Production problems stemming from labor troubles in various parts of the world are said to be largely responsible for the situation.
Analyst John Lydall of securities firm First Marathon Securities, in a recent report, notes there are two main areas where difficulties continue, the Bougainville operation in Papua New Guinea and the Highland Valley Copper property in British Columbia. He also cites production losses from operations in Chile, Peru and Mexico.
In Papua New Guinea, rebel land owners in the area of the Bougainville operation forced closure of the mine in May through terrorist-type activities. The rebels are seeking an independent state and compensation from the owners of the Bougainville mining project.
Meanwhile, in western Canada, workers at Highland Valley have been on strike since early July. The company declared force majeure in early August. Last year, Highland Valley produced 400,000 dry tonnes of copper concentrates.
In Chile, workers at Codelco’s El Salvador division have also been on strike, while in Peru a mine- worker strike was recently concluded. In Mexico, the government is calling for a joint ownership, between itself and the workers, of the Cananea copper mining complex which went into bankruptcy in August.
Copper prices, Lydall says, will probably continue to rise as production losses mount.
Looking to the longer term, Metals & Minerals Research of London foresees copper production by the end of the year advancing more strongly than consumption, despite the current round of disruptions in supply.
“Only a very small market deficit is thus projected and most of it has already occurred,” writes the research company. “Next year is expected to see a steady stock build-up as output finally surges ahead and demand stagnates.”
The company predicts an average copper price of $1.25-1.30 for this year, and 80-90 cents in 1990. It is confident inventories will remain tight and the lower prices witnessed in 1984-86 will not be reached.
Metals & Minerals recognizes the possibility of the disruptions becoming more extensive, perhaps to the extent of a bull market materializing. “While we recognize the inherent unpredictability of these issues, our forecasts are based on the assumption supply problems will remain a feature, but will not entirely dominate the market,” writes the company.
“Continued price volatility and spikes are likely, but against a background of softening demand we do not expect new price highs.”
Copper demand enjoyed an excellent first half thanks to a buoyant auto industry and sustained construction activity in many areas. But the company foresees a weakening in the general global economy affecting the metal’s consumption. Gold-price forecaster Martin Murenbeeld, who has re-located to the west coast, writes, in one of his weekly reports, of the effect pol itical events around the world may have on the price of gold.

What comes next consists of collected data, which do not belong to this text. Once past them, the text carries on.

import Summits.AtomisticToContinuum.HydrodynamicLimit.Theorems.RelayRaceLocalityConeLocalisationBubbleZoom
import HarnessLib

/-!
# The hyperbolic zoom of compactly supported bubbles on `𝕋³`, II: covariance of the Euler system

Helper file for the stub `stub_bubble : BubbleAtScale` of the line `Sketch` of the crux
`ConeLocalisation` (stmt-AtomisticToContinuum-12504, route `RelayRaceLocality`); continuation of
`RelayRaceLocalityConeLocalisationBubbleZoom.lean` (the zoom map `zoomPt x₀ m`, its minimal-image
geometry, local structure and the junk-free chain rule for `Torus.partialDeriv`).

* iterated words: `partialDeriv₂_zoom`, `partialDeriv₃_zoom` (factors `m⁻²`, `m⁻³`, junk
  included; the radius is enlarged between steps, `partialDeriv_eq_zero_of_far`);
* `gradient_zoom`, `divergence_zoom` — `∇` and `div` of zoomed fields (factor `m⁻¹`, junk
  included: Mathlib `fderiv_comp_smul` is unconditional);
* `timeDerivWithin_comp_div`, `isSmoothSpaceTimeOn_comp_div` — the time dilation `s ↦ s/m` on
  `[0, mT)` (junk-free: Mathlib `derivWithin_comp_mul_left` and `m⁻¹ • [0, mT) = [0, T)`);
* **(Z1)** `isHardSphereEulerSolution_zoom` / `hsEuler_zoom`: if `(ρ, u, θ)` is a classical
  hard-sphere Euler solution on `[0, T)` (`IsHardSphereEulerSolution σ T ρ u θ`) whose slices equal
  a constant state `(ρ̄, ū, θ̄)` outside `{d(·, x₀) < a}`, `m > 1`, `m a < 1/4`, then
  `(s, y) ↦ (ρ, u, θ)(s/m, zoomPt x₀ m y)` is a classical solution on `[0, mT)` for the SAME
  reduced diameter `σ` (the pressure law `p = ρθZ(ρσ³)` is untouched: every term of each
  conservation law at `(s, y)` is `m⁻¹` times the corresponding term at `(s/m, zoomPt x₀ m y)`;
  no regularity of the pressure slice is needed since the chain rules are junk-free), and its
  slices equal the constant state outside `{d(·, x₀) < m a}`.

References: R. Courant, K. O. Friedrichs, *Supersonic Flow and Shock Waves* (1948), §17
(similarity of gas flows under `(t, x) ↦ (λt, λx)`); H. Spohn, *Large Scale Dynamics of
Interacting Particles* (1991), Part I Ch. 3 (the hard-sphere Euler system).
-/

noncomputable section

open scoped Topology Pointwise ContDiff
open Filter Set Metric
open Literature.MathematicalPhysics.KineticTheory Literature.Analysis.FluidPDE
  Literature.Analysis.FunctionSpaces

namespace Summit.AtomisticToContinuum.HydrodynamicLimit.Theorems.ConeLocalisation.Bubble

section Calculus

variable {X : Type*} [NormedAddCommGroup X] [NormedSpace ℝ X]
variable {m a : ℝ} {x₀ : T3}

/-! ## Iterated partial derivatives of zoomed fields -/

/-- Constant factors pass through `Torus.partialDeriv` unconditionally (junk included). -/
theorem partialDeriv_const_smul_fun (r : ℝ) (G : T3 → X) (i : Fin 3) :
    Torus.partialDeriv i (fun y => r • G y) = fun y => r • Torus.partialDeriv i G y := by
  funext y
  unfold Torus.partialDeriv Torus.lineDeriv
  exact deriv_fun_const_smul_field r _

/-- A radius strictly between `a` and `1/(4m)`. -/
theorem exists_radius_between (hm : 0 < m) (hma : m * a < 1 / 4) :
    ∃ a', a < a' ∧ m * a' < 1 / 4 := by
  have h1 := lt_one_div_four_mul hm hma
  have : m * (1 / (4 * m)) = 1 / 4 := by field_simp
  exact ⟨(a + 1 / (4 * m)) / 2, by linarith, by nlinarith⟩

/-- **(Z2), words of length 2**: `∂ᵢ∂ⱼ(F ∘ zoomPt x₀ m)(y) = m⁻² • (∂ᵢ∂ⱼF)(zoomPt x₀ m y)`,
junk values included (`∂ⱼF` vanishes outside every ball `{d(·,x₀) < a'}`, `a' > a`). -/
theorem partialDeriv₂_zoom (hm : 1 < m) (hma : m * a < 1 / 4) {F : T3 → X} {c : X}
    (hF : ∀ x, a ≤ Torus.euclidDist x x₀ → F x = c) (i j : Fin 3) (y : T3) :
    Torus.partialDeriv i (Torus.partialDeriv j fun y => F (zoomPt x₀ m y)) y =
      m⁻¹ ^ 2 • Torus.partialDeriv i (Torus.partialDeriv j F) (zoomPt x₀ m y) := by
  obtain ⟨a', ha', hma'⟩ := exists_radius_between (zero_lt_one.trans hm) hma
  have hF' : ∀ x, a' ≤ Torus.euclidDist x x₀ → Torus.partialDeriv j F x = 0 := fun x hx =>
    partialDeriv_eq_zero_of_far hF j (ha'.trans_le hx)
  rw [partialDeriv_zoom' hm hma hF j, partialDeriv_const_smul_fun]
  beta_reduce
  rw [partialDeriv_zoom hm hma' hF' i y, smul_smul, sq]

/-- **(Z2), words of length 3**: `∂ᵢ∂ⱼ∂ₖ(F ∘ zoomPt x₀ m)(y) = m⁻³ • (∂ᵢ∂ⱼ∂ₖF)(zoomPt x₀ m y)`,
junk values included. -/
theorem partialDeriv₃_zoom (hm : 1 < m) (hma : m * a < 1 / 4) {F : T3 → X} {c : X}
    (hF : ∀ x, a ≤ Torus.euclidDist x x₀ → F x = c) (i j k : Fin 3) (y : T3) :
    Torus.partialDeriv i (Torus.partialDeriv j (Torus.partialDeriv k fun y => F (zoomPt x₀ m y))) y =
      m⁻¹ ^ 3 • Torus.partialDeriv i (Torus.partialDeriv j (Torus.partialDeriv k F))
        (zoomPt x₀ m y) := by
  obtain ⟨a', ha', hma'⟩ := exists_radius_between (zero_lt_one.trans hm) hma
  have hF' : ∀ x, a' ≤ Torus.euclidDist x x₀ → Torus.partialDeriv k F x = 0 := fun x hx =>
    partialDeriv_eq_zero_of_far hF k (ha'.trans_le hx)
  rw [partialDeriv_zoom' hm hma hF k, partialDeriv_const_smul_fun, partialDeriv_const_smul_fun]
  beta_reduce
  rw [partialDeriv₂_zoom hm hma' hF' i j y, smul_smul]
  congr 1
  ring

/-- **(Z2) Gradient of the zoomed field**, junk values included:
`∇(F ∘ zoomPt x₀ m)(y) = m⁻¹ • (∇F)(zoomPt x₀ m y)`. -/
theorem gradient_zoom (hm : 1 < m) (hma : m * a < 1 / 4) {F : T3 → ℝ} {c : ℝ}
    (hF : ∀ x, a ≤ Torus.euclidDist x x₀ → F x = c) (y : T3) :
    Torus.gradient (fun y => F (zoomPt x₀ m y)) y = m⁻¹ • Torus.gradient F (zoomPt x₀ m y) := by
  unfold Torus.gradient
  rcases liftAt_zoom_local hm hma hF y with h | ⟨h1, h2⟩
  · rw [h.gradient_eq]
    unfold gradient
    rw [show (fun v => Torus.liftAt F (zoomPt x₀ m y) (m⁻¹ • v)) =
        (Torus.liftAt F (zoomPt x₀ m y) <| m⁻¹ • ·) from rfl, fderiv_comp_smul, smul_zero,
      map_smulₛₗ, starRingEnd_apply, star_trivial]
  · rw [h1.gradient_eq, h2.gradient_eq, gradient_fun_const, smul_zero]

/-- **(Z2) Divergence of a zoomed vector field**, junk values included:
`div(G ∘ zoomPt x₀ m)(y) = m⁻¹ div G (zoomPt x₀ m y)`. -/
theorem divergence_zoom (hm : 1 < m) (hma : m * a < 1 / 4) {G : T3 → V3} {c : V3}
    (hG : ∀ x, a ≤ Torus.euclidDist x x₀ → G x = c) (y : T3) :
    Torus.divergence (fun y => G (zoomPt x₀ m y)) y = m⁻¹ * Torus.divergence G (zoomPt x₀ m y) := by
  unfold Torus.divergence
  rw [Finset.mul_sum]
  refine Finset.sum_congr rfl fun i _ => ?_
  have h := partialDeriv_zoom (x₀ := x₀) hm hma (F := fun x => G x i) (c := c i)
    (fun x hx => by simp only [hG x hx]) i y
  simpa only [smul_eq_mul] using h

/-- Slices of time-dependent fields: `∂ᵢ(φ t ∘ zoomPt x₀ m)(y) = m⁻¹ • ∂ᵢ(φ t)(zoomPt x₀ m y)`
(use with `t = s/m` for the zoomed solution `(s, y) ↦ φ (s/m) (zoomPt x₀ m y)`). -/
theorem partialDeriv_zoom_slice {S : Set ℝ} {φ : ℝ → T3 → X} {c : X} (hm : 1 < m)
    (hma : m * a < 1 / 4) (hφ : ∀ t ∈ S, ∀ x, a ≤ Torus.euclidDist x x₀ → φ t x = c) {t : ℝ}
    (ht : t ∈ S) (i : Fin 3) (y : T3) :
    Torus.partialDeriv i (fun y => φ t (zoomPt x₀ m y)) y =
      m⁻¹ • Torus.partialDeriv i (φ t) (zoomPt x₀ m y) :=
  partialDeriv_zoom hm hma (hφ t ht) i y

To help illustrate his point, he refers to the brief impact (on the price) the Beijing killings in China had, and the non-impact of the election violence in South Africa. The former, he says, was “new news” and the latter “old news” which tended to blend in with the over-all background noise.

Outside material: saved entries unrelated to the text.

import Summits.BirchSwinnertonDyer.BirchSwinnertonDyer.Theorems.EisensteinPrimesAcTwistDeformationCotorsion
import Summits.BirchSwinnertonDyer.BirchSwinnertonDyer.Theorems.EisensteinPrimesUnramifiedLeAwayKer
import Summits.BirchSwinnertonDyer.BirchSwinnertonDyer.Theorems.EisensteinPrimesTwoVariableSelmerControl
import Summits.BirchSwinnertonDyer.BirchSwinnertonDyer.Theorems.UniversalToricDescentTwistedSplitPlaces
import Summits.BirchSwinnertonDyer.Rank1Residual.X11b.CoinvariantsDescent
import Literature.NumberTheory.EllipticCurves.Castella2018.AnticyclotomicSelmerDualModuleFinite
import Literature.NumberTheory.EllipticCurves.AnticyclotomicSignedLocalConditions
import Literature.NumberTheory.EllipticCurves.BigRepModuleShapiroSelmerConditionsProofs
import Literature.NumberTheory.EllipticCurves.PrimaryTorsionGaloisRep
import HarnessLib

/-!
# Route `EisensteinPrimes` (rung K5), crux 2 `GoodLatticeBDPValue`, line `halves` v19.1, V21 index road
# input S2 (SUR_f at `v̄`) — the instance, part 3: **`corank_Λ S_{𝓛_v}(K, 𝐃_E) = 0` (and cofinite
# generation) FROM the `Λ`-cotorsion of Castella's `X_ac(E/K_∞) = Sel_v̄(K_∞, E[p^∞])^∨`**, through the
# Shapiro descent (helper for stmt-BirchSwinnertonDyer-19032)

Cell `bsd-eis` (home `run/shared/lean/pub/bsd-eis/`), seat `bsd-line-x1-p1-w3` gen 3 (D-0154 width seat
on crux 2 `GoodLatticeBDPValue`, line `halves` v19.1; LEAD g4's V21 index road §4 S2, curve side). The ONE
remaining input of the seat's `primaryTorsion_fullAt_SUR` (SUR(`𝐃_E`, `𝓛_v`)) beyond the published facts is
`hSel : corank_Λ S_{𝓛_v}(K, 𝐃_E) = 0`, `𝐃_E = bigRep κ ρ₀`, `ρ₀` the descended action of `G_{K,S}` on
`E[p^∞] = PrimaryTorsion W.geomPoints p`. THIS FILE is the E-side twin of LEAD g2's [RH]-transport
(`AcTwistDeformation.hasCorank_fullAtSelmer_zero_of_datumDualData`, p624xxx): the Shapiro descent
`F : H¹(K_Σ/K, 𝐃_E) → H¹(K_∞, E[p^∞])` (g2's `exists_shapiroDescent`, injective, `T ↔ conj_γ − 1`) sends
`S_{𝓛_v}(K, 𝐃_E)` INTO CASTELLA'S `Sel_v̄(K_∞, E[p^∞]) = selmerAc W p κ v̄ ∅` (strict at `v̄` and at the places
of `S` from `loc = 0`; at the GOOD places `w ∉ S`, `w ∤ p`: unramified (g2) ⟹ locally trivial, by cell
`bsd-wall`'s `UniversalToricDescentTwistedDescent.unramifiedKer_le_awayKer_kerSubgroup_of_decomp_le` (totally
split `w`, `Frob − 1` onto `E[p^∞]`) or g2's `unramifiedKer_le_awayKer_of_not_decomp_le` (finitely decomposed
`w`, pro-`p′` residual group); archimedean conditions vacuous at complex places), so Castella's dual pair
`XAc.isDualPair` (cell `bsd-eis` k5-ty) surjects `Λ`-linearly onto `Hom(S_{𝓛_v}, ℚ/ℤ)`
(`IwasawaDual.IsDualPair.exists_linearMap_comp_surjective`):

* **`hasCorank_fullAtSelmer_zero_of_xAc`** — for `K` totally complex, `v ≠ v̄` above `p` in `S`,
  good reduction off `S ∪ {w ∣ p}`, `γ` a topological generator of `κ`, and
  `X_ac(E/K_∞)` (`Σ = ∅`) finitely generated and `Λ`-torsion:
  `corank_Λ S_{𝓛_v}(K, 𝐃_E) = 0` ∧ `S_{𝓛_v}(K, 𝐃_E)` cofinitely generated.

At the crux (`W = E_K`, `K` imaginary quadratic, `Sf` = places over `N_E`) the input is KERNEL: LEAD g3's
`Thm141TorsionClauses.moduleFinite_isTorsion_muInvariant_eq_zero_of_forall_dualData` (p635638; fed by
[PWL-θ]'s first clause). Theorems only; no definition, no named fact, no `sorry`. HONEST FRAMING: closes
nothing by itself (`--supports`); no summit statement / BSD / IMC2 / KY Thm. 1.4.1 (iii) is proved by this
file. References: [Greenberg2006] Thm. 3 p. 342 ("as `Λ`-modules"); [Castella2018] §2.2 Def. 2.2;
[GreenbergLNM1716] §1 p. 60, §3 Lemma 3.3; [GreenbergVatsal2000] §2 p. 17; [Greenberg1989] §1 p. 98.
-/

set_option autoImplicit false
set_option linter.dupNamespace false

noncomputable section

open scoped Classical
open NumberField IsDedekindDomain Field PowerSeries
open Literature.NumberTheory.EllipticCurves Literature.NumberTheory.EllipticCurves.GreenbergSelmer
  Literature.NumberTheory.EllipticCurves.GreenbergVatsal2000 Literature.NumberTheory.GaloisRepresentations
  Literature.NumberTheory.EllipticCurves.IwasawaDual Literature.NumberTheory.EllipticCurves.Castella2018.AcSelmer
  Literature.NumberTheory.IwasawaTheory Literature.NumberTheory.IwasawaTheory.Greenberg2016
  Literature.NumberTheory.IwasawaTheory.Greenberg2006
  Summit.BirchSwinnertonDyer.BirchSwinnertonDyer.Theorems.GreenbergFullAtSelmer

namespace Summit.BirchSwinnertonDyer.BirchSwinnertonDyer.Theorems.AcTwistDeformation

section CurveTransport

variable {K : Type} [Field K] [NumberField K] (S : Set (HeightOneSpectrum (𝓞 K))) {p : ℕ} [Fact p.Prime]
  (W : WeierstrassCurve K) [W.IsElliptic]
  [TopologicalSpace (PowerSeries ℤ_[p])] [IsTopologicalRing (PowerSeries ℤ_[p])]
  [IsTopologicalAddGroup (BigRepModule ℤ_[p] p (PrimaryTorsion W.geomPoints p))]
  [ContinuousSMul (PowerSeries ℤ_[p]) (BigRepModule ℤ_[p] p (PrimaryTorsion W.geomPoints p))]
  (hS : ∀ v : HeightOneSpectrum (𝓞 K), ((p : ℕ) : 𝓞 K) ∈ v.asIdeal → v ∈ S)
  (κ : ZpExtension K p)
  (ρ₀ : ContinuousRep (GaloisGroupUnramifiedOutside K S) ℤ_[p] (PrimaryTorsion W.geomPoints p))

/-- **`corank_Λ S_{𝓛_v}(K, 𝐃_E) = 0` and `S_{𝓛_v}(K, 𝐃_E)` cofinitely generated, FROM THE `Λ`-COTORSION OF
`X_ac(E/K_∞)`.** Data: `W/K` elliptic, `K` totally complex, `v ≠ v̄` above `p` with `S ∋ v, v̄`
with `W` good at every `w ∉ S`, `w ∤ p`, a continuous `ℤ_p`-linear `ρ₀` of `G_{K,S}` on `E[p^∞]` with
`ρ₀(σ̄) P = σ • P`, a topological generator `γ` of `κ`, and Castella's `X_ac = XAc W p κ v̄ ∅ γ` FINITELY
GENERATED AND TORSION. Along the injective Shapiro descent `S_{𝓛_v}(K, 𝐃_E) ↪ Sel_v̄(K_∞, E[p^∞])` (strict at
`v̄`/`S` by `loc = 0`; unramified ⟹ locally trivial at the good `w ∉ S`; no archimedean condition at complex
places), which intertwines `T` with `conj_γ − 1`, Castella's dual pair surjects `Λ`-linearly onto
`Hom(S_{𝓛_v}, ℚ/ℤ)`. This is the hypothesis `hSel` of `primaryTorsion_fullAt_SUR` / `primaryTorsion_leo_h2`.
[cite: Greenberg2006, Thm. 3 p. 342 ("as Λ-modules")] [cite: Castella2018, §2.2 Def. 2.2 (arXiv:1704.06608 p. 5)]
[cite: GreenbergLNM1716, §1 p. 60, §3 Lemma 3.3 (p. 87)] [cite: GreenbergVatsal2000, §2 p. 17] -/
theorem hasCorank_fullAtSelmer_zero_of_xAc
    (hρ₀ : ∀ (σ : absoluteGaloisGroup K) (P : PrimaryTorsion W.geomPoints p),
      ρ₀ (toUnramifiedQuot K S σ) P = σ • P)
    (hKc : ∀ w : InfinitePlace K, w.IsComplex)
    {γ : absoluteGaloisGroup K} [hγ : Fact (κ.IsTopGenerator γ)]
    {v vbar : HeightOneSpectrum (𝓞 K)} (hv : ((p : ℕ) : 𝓞 K) ∈ v.asIdeal)
    (hvbar : ((p : ℕ) : 𝓞 K) ∈ vbar.asIdeal) (hne : vbar ≠ v)
    (hgood : ∀ w : HeightOneSpectrum (𝓞 K), w ∉ S → ((p : ℕ) : 𝓞 K) ∉ w.asIdeal → W.HasGoodReductionAt w)
    (hXfin : Module.Finite (IwasawaAlgebra p) (XAc W p κ vbar (∅ : Set (HeightOneSpectrum (𝓞 K))) γ))
    (hXtor : Module.IsTorsion (IwasawaAlgebra p) (XAc W p κ vbar (∅ : Set (HeightOneSpectrum (𝓞 K))) γ)) :
    HasCorank (PowerSeries ℤ_[p])
        (fullAtSpecification S (bigRep (κ.liftUnramifiedOutside S hS) ρ₀) (Sum.inr v)).selmer 0 ∧
      IsCofinitelyGenerated (PowerSeries ℤ_[p])
        (fullAtSpecification S (bigRep (κ.liftUnramifiedOutside S hS) ρ₀) (Sum.inr v)).selmer := by
  set L := fullAtSpecification S (bigRep (κ.liftUnramifiedOutside S hS) ρ₀) (Sum.inr v) with hL
  -- the model: `A = PrimaryTorsion W.geomPoints p ≃+ M = W.geomPrimaryTorsion p`, `ψ = id`
  let ψ : PrimaryTorsion W.geomPoints p ≃+ W.geomPrimaryTorsion p := AddEquiv.refl _
  have hψ : ∀ (σ : absoluteGaloisGroup K) (a : PrimaryTorsion W.geomPoints p),
      ψ (ρ₀ (toUnramifiedQuot K S σ) a) = σ • ψ a := fun σ a ↦ by rw [hρ₀]; rfl
  have hA : ∀ a : PrimaryTorsion W.geomPoints p, ∃ k : ℕ, p ^ k • a = 0 := fun a ↦ by
    obtain ⟨k, hk⟩ := a.exists_pow_smul_eq_zero
    exact ⟨k, PrimaryTorsion.ext (by rw [PrimaryTorsion.val_nsmul]; exact hk)⟩
  have hM : ∀ m : W.geomPrimaryTorsion p, ∃ k : ℕ, p ^ k • m = 0 := fun m ↦ hA m
  have hstab : ∀ m : W.geomPrimaryTorsion p,
      IsOpen (MulAction.stabilizer (absoluteGaloisGroup K) m : Set (absoluteGaloisGroup K)) :=
    AcSigned.isOpen_stabilizer_geomPrimaryTorsion W
  obtain ⟨F, hF⟩ := exists_shapiroDescent S hS κ ρ₀ ψ hψ
  -- the two dual pairs
  have h := XAc.isDualPair W p κ vbar (∅ : Set (HeightOneSpectrum (𝓞 K))) γ
  have h' := isDualPair_characterModule_selmer S hS κ ρ₀ L
  -- the descent lands in Castella's `Sel_v̄(K_∞, E[p^∞])`
  have hmem : ∀ s : L.selmer, F (s : (bigRep (κ.liftUnramifiedOutside S hS) ρ₀).H 1) ∈
      selmerAc W p κ vbar (∅ : Set (HeightOneSpectrum (𝓞 K))) := by
    rintro ⟨ξ, hξ⟩
    obtain ⟨c, rfl⟩ := oneCocycleClass_surjective _ ξ
    rw [mem_selmer_fullAtSpecification_iff] at hξ
    have hloc : ∀ w : HeightOneSpectrum (𝓞 K), w ∈ S → w ≠ v →
        loc S (bigRep (κ.liftUnramifiedOutside S hS) ρ₀) (Sum.inr w) 1 (oneCocycleClass _ c) = 0 :=
      fun w hw hwv ↦ hξ ⟨Sum.inr w, (inSigma_inr_iff S w).mpr hw⟩ (fun e ↦ hwv (Sum.inr_injective e))
    change F (oneCocycleClass _ c) ∈ selmerOver κ.kerSubgroup (W.geomPrimaryTorsion p) p vbar ∅
    rw [mem_selmerOver_iff]
    refine ⟨fun w hpw _ σ ↦ ?_, fun w σ ↦ ?_, fun σ ↦ ?_⟩
    · by_cases hwS : w ∈ S
      · have hwv : w ≠ v := fun e ↦ hpw (e ▸ hv)
        exact conjH1_shapiroDescent_mem_awayKer_of_loc_eq_zero S hS κ ρ₀ ψ hψ hA hF w c (hloc w hwS hwv) σ
      · -- good `w ∉ S`, `w ∤ p`: unramified ⟹ locally trivial
        have hunr := conjH1_shapiroDescent_mem_unramifiedKer_of_not_mem S hS κ ρ₀ ψ hψ hF hwS c σ
        by_cases hD : decomp (K := K) w ≤ κ.kerSubgroup
        · exact UniversalToricDescentTwistedDescent.unramifiedKer_le_awayKer_kerSubgroup_of_decomp_le W p κ
            hpw (hgood w hwS hpw) hD hunr
        · exact UnramifiedLeAwayKer.unramifiedKer_le_awayKer_of_not_decomp_le (κ := κ) hstab hM
            (IwasawaTwoVariable.inertia_le_kerSubgroup_of_not_mem κ hpw) hD hunr
    · exact Summit.BirchSwinnertonDyer.Rank1Residual.X11b.Coinv.mem_infKer_of_decompInf_eq_bot w
        (BigGaloisRep.decompInf_eq_bot_of_isComplex (hKc w)) _
    · rw [Literature.NumberTheory.EllipticCurves.BigGaloisRep.strictKer_strictDatum_eq_awayKer]
      exact conjH1_shapiroDescent_mem_awayKer_of_loc_eq_zero S hS κ ρ₀ ψ hψ hA hF vbar c
        (hloc vbar (hS vbar hvbar) hne) σ
  let φ : L.selmer →+ selmerAc W p κ vbar (∅ : Set (HeightOneSpectrum (𝓞 K))) :=
    { toFun := fun s ↦ ⟨F s, hmem s⟩
      map_zero' := Subtype.ext (by simp)
      map_add' := fun s t ↦ Subtype.ext (by simp) }
  have hφ : ∀ s : L.selmer, φ (DistribSMul.toAddMonoidHom L.selmer (PowerSeries.X : PowerSeries ℤ_[p]) s) =
      (conjSelmerAc W p κ vbar (∅ : Set (HeightOneSpectrum (𝓞 K))) γ - 1) (φ s) := fun s ↦ by
    apply Subtype.ext
    change F ((PowerSeries.X : PowerSeries ℤ_[p]) • (s : (bigRep (κ.liftUnramifiedOutside S hS) ρ₀).H 1)) =
      W.conjH1 p κ.kerSubgroup γ (F s) - F s
    exact shapiroDescent_X_smul S hS κ ρ₀ ψ hψ hF hγ.out _
  have hinj : Function.Injective φ := by
    refine (injective_iff_map_eq_zero φ).2 fun s hs ↦ ?_
    have h0 : F (s : (bigRep (κ.liftUnramifiedOutside S hS) ρ₀).H 1) = 0 := congrArg Subtype.val hs
    obtain ⟨c, hc⟩ := oneCocycleClass_surjective _ (s : (bigRep (κ.liftUnramifiedOutside S hS) ρ₀).H 1)
    rw [← hc] at h0
    exact Subtype.ext (hc.symm.trans
      (oneCocycleClass_eq_zero_of_shapiroDescent_eq_zero S hS κ ρ₀ ψ hψ hA hF c h0))
  -- functoriality of dual pairs: `X_ac ↠ Hom(S_𝓛, ℚ/ℤ)`, `Λ`-linear
  obtain ⟨G, hGsurj, -⟩ := h.exists_linearMap_comp_surjective h' φ hφ hinj
  haveI : Module.Finite (PowerSeries ℤ_[p]) (XAc W p κ vbar (∅ : Set (HeightOneSpectrum (𝓞 K))) γ) := hXfin
  have hfin : Module.Finite (PowerSeries ℤ_[p]) (CharacterModule L.selmer) := Module.Finite.of_surjective G hGsurj
  have htor : Module.IsTorsion (PowerSeries ℤ_[p]) (CharacterModule L.selmer) := fun x ↦ by
    obtain ⟨y, rfl⟩ := hGsurj x
    obtain ⟨a, ha⟩ := @hXtor y
    refine ⟨a, ?_⟩
    rw [Submonoid.smul_def] at ha ⊢
    rw [← map_smul, ha, map_zero]
  refine ⟨fun Y _ _ toDual hY ↦ ?_, fun Y _ _ toDual hY ↦ ?_⟩
  · let e := hY.linearEquiv (isDualPairing_characterModule (PowerSeries ℤ_[p]) L.selmer)
    haveI : Module.Finite (PowerSeries ℤ_[p]) Y := Module.Finite.equiv e.symm
    refine (Module.finrank_eq_zero_iff_isTorsion (R := PowerSeries ℤ_[p]) (M := Y)).mpr fun y ↦ ?_
    obtain ⟨a, ha⟩ := @htor (e y)
    refine ⟨a, e.injective ?_⟩
    rw [Submonoid.smul_def] at ha ⊢
    rw [map_smul, ha, map_zero]
  · let e := hY.linearEquiv (isDualPairing_characterModule (PowerSeries ℤ_[p]) L.selmer)
    exact Module.Finite.equiv e.symm

end CurveTransport

end Summit.BirchSwinnertonDyer.BirchSwinnertonDyer.Theorems.AcTwistDeformation

end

“Our general view is that political developments have their biggest impact in a rising gold market, when market sentiment is already positive because of prevailing economic and financial conditions,” Murenbeeld writes.
Several examples are given to support the theory, including the 1979 invasion of Afghanistan by the Soviets. Gold, in a strong uptrend prior to the invasion, shot up dramatically.
“The point is, the relationship between gold and political disruptions/uncertainties is not invariable. It may itself be a function of those factors which cause gold to be in a bull phase or a bear phase,” writes Murenbeeld.
“With gold in a bear phase, as now, it will take a significant mine stoppage in South Africa — not a threat thereof — before the gold market responds.”